Desprez and Monteverdi stand head and shoulders above the rest.


----------



## Woodduck (Mar 17, 2014)

Morimur said:


> Desprez and Monteverdi are head and shoulders above the rest.


Of their respective eras, yes, I agree.


----------



## senza sordino (Oct 20, 2013)

Some already mentioned

Grieg
Delius
Dvorak 
Villa Lobos

And not mentioned often
Corelli, highly influential- I really enjoy listening to his violin sonatas and concerti Grosso 
Holst, some pretty good stuff not titled The Planets
Chausson French but sorta German music


----------



## Weston (Jul 11, 2008)

Copland is rarely mentioned, probably because he was popular and a populist. We mustn't be perceived as liking anything too popular. It's an even worse problem for Ferde Grofé.


----------



## Chronochromie (May 17, 2014)

Another one that is rarely talked about is Orlande de Lassus, and I know he's a Renaissance composer and most here aren't interested/don't know much about that period, but his contemporary Palestrina gets mentioned much more often (partly due to his perceived influence?). I personally think Lassus is much more interesting, joining Dufay, Josquin and Ockeghem as one of the finest Renaissance composers.


----------



## Clairvoyance Enough (Jul 25, 2014)

If you stick all of the "accessible" composers and pieces into a blender you come out with my answer.

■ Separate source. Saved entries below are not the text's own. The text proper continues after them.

/-- Symmetric positive cells (polar normal form of the window: `A = P = √(AᵀA)`). -/
def SymPos (A : E3 →L[ℝ] E3) : Prop :=
  (∀ x y : E3, inner ℝ (A x) y = inner ℝ x (A y)) ∧ ∀ x : E3, 0 ≤ inner ℝ (A x) x

/-! ## Sanity of the stencils (decided by kernel evaluation: 12+12 nearest neighbours; 158+158 neighbours
within reference distance 3 — the hcp shells 12, 6, 2, 18, 12, 6, 12, 12, 6, 6, 12, 24, 6, 12, 12 of
`ConwaySloane1999_hcpShells`) -/

example : nnStencil.card = 24 := by decide +kernel
example : nearStencil.card = 316 := by decide +kernel

/-! ## The four stub STATEMENTS (named `Prop`s; the registered stubs below assert exactly these) -/

/-- **S1 — TRANSFER / soundness of the label-space certificate format (size L).**  For any level `κ`,
discount `τ` and tail allowance `ε < κ`: pointwise SOS-representability of the discounted
finite-range operator on the window, plus the far-field bound in the rigidity currency, give the
crux inequality with constant `κ − ε` on the window `Adm ∧ Inner`.  Content: `sitePos t A` is a
bijection `Label → Sites₀ t A` (needs `Adm₀`: `σ_min(A) ≥ 0.97 − 1/40 > 0`, and `Inner₀`: sites of
different sublattices are `≥ 0.945·1 − 1/40 = 0.92` apart, since `w₀ + √(2/3)e₃ + Λ` stays at distance
`≥ 1` from `0`); the typed double `tsum`s re-index to `Σ_p Σ_b` and are
summable for finitely supported `u` (`|Hess₀ e w| ≤ 904‖e‖⁻⁸‖w‖²`, `abs_Hess₀_le_inv_pow`, and
lattice counting); `½·hessForm = nearForm + farForm`; on the window `dist ≤ 11/10 ↔ b ∈ nnStencil`
so `nnForm = strainForm nnStencil`; `sosForm ≥ 0` termwise from `GramPSD`; chain
`½ hessForm ≥ near − τ bar − ε strain = Q + (κ − ε) strain ≥ (κ − ε)·nnForm`. -/
def TransferReduction : Prop :=
  ∀ κ τ ε : ℝ, ε < κ →
    (∀ (t : Fin 2 → E3) (A : E3 →L[ℝ] E3), Adm₀ A → Inner₀ t A →
        SOSRep nearStencil (Qform nearStencil nnStencil κ τ t A)) →
    (∀ (t : Fin 2 → E3) (A : E3 →L[ℝ] E3), Adm₀ A → Inner₀ t A →
        ∀ w : Label → E3, (Function.support w).Finite →
          -(τ * barForm nnStencil t A w) - ε * strainForm nnStencil w ≤ farForm nearStencil t A w) →
    PhononStabilityOn fun t A => Adm₀ A ∧ Inner₀ t A

/-- **S2 — POLAR NORMAL FORM of the window (size M–L).**  SOS-representability of the discounted
operator at every SYMMETRIC POSITIVE admissible datum implies it at every admissible datum.
Content: polar decomposition `A = O P` in `E3 →L[ℝ] E3` (`A` is invertible on the window; `O` a
linear isometry, `P = √(AᵀA)` symmetric positive via `LinearMap.IsSymmetric.eigenvectorBasis`);
`Adm₀ P` with the isometry `O⁻¹ R` (`‖P − 0.97·O⁻¹R‖ = ‖A − 0.97·R‖`), `Inner₀ (O⁻¹ ∘ t) P` by norm
invariance, and O(3)-covariance of every form: `bondVec (O⁻¹∘t) P b = O⁻¹ (bondVec t A b)`,
`Hess₀ (O⁻¹ e) (O⁻¹ v) = Hess₀ e v`, hence `Qform … t A w = Qform … (O⁻¹∘t) P (O⁻¹ ∘ w)` and
`sosForm X' (O⁻¹ ∘ w) = sosForm ((1 ⊗ M)ᵀ X' (1 ⊗ M)) w` (`M` = matrix of `O⁻¹`), PSD preserved. -/
def PolarReduction : Prop :=
  ∀ κ τ : ℝ,
    (∀ (t : Fin 2 → E3) (A : E3 →L[ℝ] E3), Adm₀ A → Inner₀ t A → SymPos A →
        SOSRep nearStencil (Qform nearStencil nnStencil κ τ t A)) →
    ∀ (t : Fin 2 → E3) (A : E3 →L[ℝ] E3), Adm₀ A → Inner₀ t A →
      SOSRep nearStencil (Qform nearStencil nnStencil κ τ t A)

/-- **S3 — THE FAR FIELD IN THE RIGIDITY CURRENCY (size L–XL).**  On the whole window, the part of
half the second variation carried by label bonds of reference length `> 3` (next shell `√(29/3) ≈ 3.11`,
actual `≥ 2.91` on the window) is `≥ −¼·barForm − (1/50)·strainForm` (ordered-pair normalisation:
`¼·bar` = a discount `½` on the longitudinal NN force constant `φ_NN ∈ [3.9, 28]` per bond).
Content: for `r > 1.109`, `V″(r) = 13r⁻¹⁴ − 7r⁻⁸ < 0 < V′(r)/r`, so dropping the transverse far
terms is monotone and only `Σ_far |V″(r_z)| (ẑ·Δ_z w)²` needs control; for `3 < |z| ≤ R₂` factor each
far elongation through the NN bar elongations of an infinitesimally rigid cluster containing the pair
(it vanishes on the cluster's rigid motions, hence factors through the rigidity matrix; octahedra /
bipyramids / face-sharing unions: `octahedronDiagonal_holds`, `bipyramidAxis_holds`,
`octahedronAbsorption_holds` are kernel-checked in `SketchIdeator1`) and Cauchy–Schwarz with
tabulated absorption constants; beyond `R₂ ≈ 8–9` use the additive path/Poincaré bound
`≤ (10/R₂³ + 17/R₂⁴)·strain` (`ZLattice.summable_norm_sub_inv_pow`).  Float optimum at the worst
datum: a discount `0.15` in `φ`-units suffices for everything beyond `3a` (triage r1-3 §tauR), i.e.
`3.3×` room for the cluster losses; the NN bar framework of hcp has no finitely supported flex. -/
def TailBound : Prop :=
  ∀ (t : Fin 2 → E3) (A : E3 →L[ℝ] E3), Adm₀ A → Inner₀ t A →
    ∀ w : Label → E3, (Function.support w).Finite →
      -((1 / 4 : ℝ) * barForm nnStencil t A w) - (1 / 50 : ℝ) * strainForm nnStencil w ≤
        farForm nearStencil t A w

/-- **S4 — FOURIER-FREE SOS CERTIFICATES ON THE REDUCED WINDOW (size XL, load-bearing).**  For some
level `κ > 1/50`, at EVERY admissible datum with `A` symmetric positive (the 9-dimensional window:
principal stretches in `[0.945, 0.995]` × inner shift `|d| ≤ 1/40`) the discounted finite-range
operator `near − ¼ bar − κ strain` is a Gram sum of squares of finite differences with stencil
`nearStencil` (316 directed label bonds, `X ∈ Sym(948)`).  Bet: no PSD-vs-SOS gap at this stencil
(float PSD level available ≈ 0.05–0.07 at the worst datum after the `¼ bar` discount; cell-SDP gap
0–16 % at nine window points, kit j008342; 1-D toy exact; zero long-wave polyconvexity gap, kit
j012831).  Foreseen layer-2 split (lead, once the vertex data exist as a Lean `def`): (a) rational
certificates `X_v = L_vᵀ L_v` at the vertices `v` of a polytope hugging the pulled-back coefficient
image of the window (kernel identities over `ℚ`, `native_decide`/`norm_num` or an external verified
checker), (b) the enclosure "every window operator dominates a convex combination of vertex
operators in the bondwise-PSD order" (A-pull-back, `(ω, ψ)`-chart, triangle/chord minorants, shift
`σ` as an affine vertex parameter), glued by convexity + bondwise-PSD monotonicity of `SOSRep`. -/
def CertificateOnSymWindow : Prop :=
  ∃ κ : ℝ, 1 / 50 < κ ∧
    ∀ (t : Fin 2 → E3) (A : E3 →L[ℝ] E3), Adm₀ A → Inner₀ t A → SymPos A →
      SOSRep nearStencil (Qform nearStencil nnStencil κ (1 / 4) t A)

/-! ## The registered stubs (the ONLY sorries of the file) -/

/-- stub S1 (L): transfer / soundness — see `TransferReduction`. -/
theorem stub_transfer : TransferReduction := by
  sorry

/-- stub S2 (M–L): polar normal form — see `PolarReduction`. -/
theorem stub_polar : PolarReduction := by
  sorry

Mix the raw emotion and power of beethoven's symphonies, the perfectly proportioned tunes of Mozart and of Tchaikovsky's ballets, the fantasy adventure atmosphere of Holst's Planets, Dvorak's Ninth, Symphonie Fantastique, and other such romantic era warhorses, and then throw in movie scores while you're at it, and I think you'd come out with Wagner's music. 

Back when all I knew was pop music and videogame/film OSTs Wagner sounded modern and immediately appealing to me - the music itself that is. I'd say I'm surprised that newcomers to TC seeking recommendations don't always list him alongside Vivaldi, Tchaikovsky, etc as examples of stuff they already like, but we all know it's the music drama format that limits this. Subtract that ingredient (not that I would) and he'd attract threads like Bach, Beethoven, and Mozart.


----------



## Nereffid (Feb 6, 2013)

Sloe said:


> It seems like nearly every popular composer will be mentioned here except those that are super popular and those that causes controversy.


For my money, anyone who starts to talk about "the great composers" should first be obliged to state how many of them there are. A dozen? A hundred? A thousand?


----------



## DaveM (Jun 29, 2015)

When was the last time someone gave Englebert Humperdinck some love?


----------



## dgee (Sep 26, 2013)

Not wanting to get into "greatness" but I think Henze is a bit neglected here.


----------



## Sloe (May 9, 2014)

Nereffid said:


> For my money, anyone who starts to talk about "the great composers" should first be obliged to state how many of them there are. A dozen? A hundred? A thousand?


I have nothing against if there are A thousand great composers.
What I think is that a lot of the composers mentioned here does get mentioned a lot that there are not long threads about them that goes on forever is another thing.


----------



## Pugg (Aug 8, 2014)

Sloe said:


> I have nothing against if there are A thousand great composers.
> What I think is that a lot of the composers mentioned here does get mentioned a lot that there are not long threads about them that goes on forever is another thing.


Some are going on years .


----------



## Hildadam Bingor (May 7, 2016)

Nereffid said:


> For my money, anyone who starts to talk about "the great composers" should first be obliged to state how many of them there are. A dozen? A hundred? A thousand?


On the premise that there are about 7 in every century and 6 centuries from which we have enough reliably attributed music to judge (starting 1400), I came up with 42, which is kind of unnerving even though I hate those books.


----------



## Hildadam Bingor (May 7, 2016)

DaveM said:


> When was the last time someone gave Englebert Humperdinck some love?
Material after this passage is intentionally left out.